* **Provided entries**
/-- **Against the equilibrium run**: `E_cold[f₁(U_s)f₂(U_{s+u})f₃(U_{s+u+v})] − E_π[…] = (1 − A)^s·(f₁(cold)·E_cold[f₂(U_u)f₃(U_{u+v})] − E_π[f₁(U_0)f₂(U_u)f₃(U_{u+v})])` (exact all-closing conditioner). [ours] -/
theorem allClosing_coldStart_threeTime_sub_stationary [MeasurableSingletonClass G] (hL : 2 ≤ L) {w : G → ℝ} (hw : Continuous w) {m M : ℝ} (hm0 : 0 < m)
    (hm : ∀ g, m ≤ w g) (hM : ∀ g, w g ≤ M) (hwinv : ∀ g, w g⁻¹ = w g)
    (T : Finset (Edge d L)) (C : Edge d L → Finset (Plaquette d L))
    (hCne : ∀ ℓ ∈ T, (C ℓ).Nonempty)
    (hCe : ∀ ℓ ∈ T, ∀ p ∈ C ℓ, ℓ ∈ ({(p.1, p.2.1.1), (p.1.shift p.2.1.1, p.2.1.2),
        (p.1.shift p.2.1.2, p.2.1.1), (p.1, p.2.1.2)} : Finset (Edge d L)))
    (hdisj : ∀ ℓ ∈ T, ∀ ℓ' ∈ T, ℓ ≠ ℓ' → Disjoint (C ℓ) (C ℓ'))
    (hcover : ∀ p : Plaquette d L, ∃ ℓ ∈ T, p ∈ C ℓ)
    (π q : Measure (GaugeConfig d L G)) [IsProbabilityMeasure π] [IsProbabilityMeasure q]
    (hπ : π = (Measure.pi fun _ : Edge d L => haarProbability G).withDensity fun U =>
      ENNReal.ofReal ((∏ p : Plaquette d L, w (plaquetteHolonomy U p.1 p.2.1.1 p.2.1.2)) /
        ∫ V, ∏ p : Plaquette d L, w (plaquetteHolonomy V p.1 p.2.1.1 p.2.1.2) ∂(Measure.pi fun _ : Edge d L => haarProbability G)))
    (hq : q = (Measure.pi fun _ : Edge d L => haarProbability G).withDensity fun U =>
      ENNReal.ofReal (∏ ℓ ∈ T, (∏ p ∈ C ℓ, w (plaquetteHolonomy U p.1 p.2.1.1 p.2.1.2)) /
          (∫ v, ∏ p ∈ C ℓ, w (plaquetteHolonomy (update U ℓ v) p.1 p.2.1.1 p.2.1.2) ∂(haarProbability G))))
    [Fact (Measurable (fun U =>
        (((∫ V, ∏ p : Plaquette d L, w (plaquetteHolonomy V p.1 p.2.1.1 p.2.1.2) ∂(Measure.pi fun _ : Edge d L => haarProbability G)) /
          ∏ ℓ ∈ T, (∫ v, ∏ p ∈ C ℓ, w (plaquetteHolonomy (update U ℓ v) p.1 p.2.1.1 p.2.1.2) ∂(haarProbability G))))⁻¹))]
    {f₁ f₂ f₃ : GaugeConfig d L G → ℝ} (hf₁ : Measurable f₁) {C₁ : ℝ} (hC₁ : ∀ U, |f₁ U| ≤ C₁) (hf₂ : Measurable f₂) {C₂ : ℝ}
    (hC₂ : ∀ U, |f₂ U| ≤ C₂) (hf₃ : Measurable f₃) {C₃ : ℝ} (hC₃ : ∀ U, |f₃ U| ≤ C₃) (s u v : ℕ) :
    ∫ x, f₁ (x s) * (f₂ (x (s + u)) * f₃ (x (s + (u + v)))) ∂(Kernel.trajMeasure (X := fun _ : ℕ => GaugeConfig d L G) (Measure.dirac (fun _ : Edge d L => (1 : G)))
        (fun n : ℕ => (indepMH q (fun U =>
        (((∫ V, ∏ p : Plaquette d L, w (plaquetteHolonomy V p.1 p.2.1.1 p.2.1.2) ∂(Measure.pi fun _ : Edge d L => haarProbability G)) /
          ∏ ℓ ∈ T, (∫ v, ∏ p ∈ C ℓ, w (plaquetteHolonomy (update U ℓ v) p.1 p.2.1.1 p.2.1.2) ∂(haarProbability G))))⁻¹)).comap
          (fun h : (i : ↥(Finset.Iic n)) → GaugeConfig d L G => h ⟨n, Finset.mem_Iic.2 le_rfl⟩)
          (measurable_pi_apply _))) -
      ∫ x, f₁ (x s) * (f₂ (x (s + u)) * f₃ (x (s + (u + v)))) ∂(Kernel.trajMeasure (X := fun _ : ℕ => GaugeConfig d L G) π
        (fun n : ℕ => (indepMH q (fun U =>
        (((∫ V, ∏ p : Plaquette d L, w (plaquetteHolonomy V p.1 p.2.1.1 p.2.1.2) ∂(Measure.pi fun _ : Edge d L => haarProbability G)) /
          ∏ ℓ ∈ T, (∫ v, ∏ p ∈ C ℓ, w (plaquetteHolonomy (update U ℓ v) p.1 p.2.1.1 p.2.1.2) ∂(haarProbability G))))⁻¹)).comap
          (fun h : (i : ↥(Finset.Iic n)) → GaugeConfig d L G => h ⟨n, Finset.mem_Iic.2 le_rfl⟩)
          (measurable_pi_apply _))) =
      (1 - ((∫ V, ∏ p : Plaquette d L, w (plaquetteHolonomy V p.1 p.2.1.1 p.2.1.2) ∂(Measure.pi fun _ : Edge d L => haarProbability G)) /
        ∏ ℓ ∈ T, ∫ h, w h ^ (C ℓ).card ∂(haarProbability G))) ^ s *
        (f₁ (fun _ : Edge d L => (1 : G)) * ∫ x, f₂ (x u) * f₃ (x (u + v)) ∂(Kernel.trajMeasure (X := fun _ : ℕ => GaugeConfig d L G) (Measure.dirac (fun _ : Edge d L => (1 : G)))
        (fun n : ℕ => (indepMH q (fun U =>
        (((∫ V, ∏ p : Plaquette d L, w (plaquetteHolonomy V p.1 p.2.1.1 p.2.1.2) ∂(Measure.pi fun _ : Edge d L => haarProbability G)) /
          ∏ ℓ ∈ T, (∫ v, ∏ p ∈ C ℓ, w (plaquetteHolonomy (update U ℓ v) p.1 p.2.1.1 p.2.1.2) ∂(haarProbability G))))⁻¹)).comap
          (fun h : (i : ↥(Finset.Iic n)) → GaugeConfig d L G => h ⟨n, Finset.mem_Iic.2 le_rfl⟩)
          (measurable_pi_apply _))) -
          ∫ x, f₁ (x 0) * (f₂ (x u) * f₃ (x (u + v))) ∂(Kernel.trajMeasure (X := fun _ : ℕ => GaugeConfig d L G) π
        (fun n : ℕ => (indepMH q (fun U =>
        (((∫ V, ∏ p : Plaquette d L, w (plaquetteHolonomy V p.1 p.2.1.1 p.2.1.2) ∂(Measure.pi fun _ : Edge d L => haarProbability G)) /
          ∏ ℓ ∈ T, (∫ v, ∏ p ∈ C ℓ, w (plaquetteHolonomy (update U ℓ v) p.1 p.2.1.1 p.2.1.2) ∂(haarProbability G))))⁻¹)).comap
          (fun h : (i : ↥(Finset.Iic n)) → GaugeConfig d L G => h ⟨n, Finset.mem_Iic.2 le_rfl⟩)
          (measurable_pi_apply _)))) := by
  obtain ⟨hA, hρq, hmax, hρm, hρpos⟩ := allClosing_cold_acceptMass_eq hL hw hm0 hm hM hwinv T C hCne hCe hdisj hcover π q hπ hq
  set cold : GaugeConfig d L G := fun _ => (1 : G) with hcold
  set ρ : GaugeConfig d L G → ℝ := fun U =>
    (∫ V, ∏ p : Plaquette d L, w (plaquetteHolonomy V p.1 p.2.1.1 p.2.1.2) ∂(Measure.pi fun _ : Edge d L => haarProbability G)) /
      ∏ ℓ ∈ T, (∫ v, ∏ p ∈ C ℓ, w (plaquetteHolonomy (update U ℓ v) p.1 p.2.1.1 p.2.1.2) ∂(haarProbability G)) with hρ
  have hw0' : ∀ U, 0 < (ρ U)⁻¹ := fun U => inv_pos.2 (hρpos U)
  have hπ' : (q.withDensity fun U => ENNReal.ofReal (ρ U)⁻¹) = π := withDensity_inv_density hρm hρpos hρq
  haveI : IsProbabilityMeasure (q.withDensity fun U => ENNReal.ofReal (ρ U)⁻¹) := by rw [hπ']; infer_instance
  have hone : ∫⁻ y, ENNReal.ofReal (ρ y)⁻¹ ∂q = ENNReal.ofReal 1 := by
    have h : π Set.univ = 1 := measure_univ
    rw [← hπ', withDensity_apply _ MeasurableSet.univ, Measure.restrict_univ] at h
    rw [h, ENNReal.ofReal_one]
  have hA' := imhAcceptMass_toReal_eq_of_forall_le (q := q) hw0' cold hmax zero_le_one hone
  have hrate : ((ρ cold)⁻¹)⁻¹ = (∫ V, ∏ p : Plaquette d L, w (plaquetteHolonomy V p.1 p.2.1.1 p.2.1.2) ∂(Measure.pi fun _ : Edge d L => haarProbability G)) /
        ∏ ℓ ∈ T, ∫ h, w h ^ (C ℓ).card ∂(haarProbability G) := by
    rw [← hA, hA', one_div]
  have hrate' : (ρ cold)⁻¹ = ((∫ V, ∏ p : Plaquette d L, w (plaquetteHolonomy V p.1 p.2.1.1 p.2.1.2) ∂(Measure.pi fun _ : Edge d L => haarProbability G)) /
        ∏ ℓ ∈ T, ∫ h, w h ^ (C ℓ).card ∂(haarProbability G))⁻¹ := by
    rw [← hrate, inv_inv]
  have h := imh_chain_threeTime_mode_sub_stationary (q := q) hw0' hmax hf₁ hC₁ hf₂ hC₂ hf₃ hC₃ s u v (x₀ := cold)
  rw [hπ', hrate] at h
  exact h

* **The problem**
When a line in the listing includes the word "hCne", report that line in full.

* **Finished task**
    (hCne : ∀ ℓ ∈ T, (C ℓ).Nonempty)
  obtain ⟨hA, hρq, hmax, hρm, hρpos⟩ := allClosing_cold_acceptMass_eq hL hw hm0 hm hM hwinv T C hCne hCe hdisj hcover π q hπ hq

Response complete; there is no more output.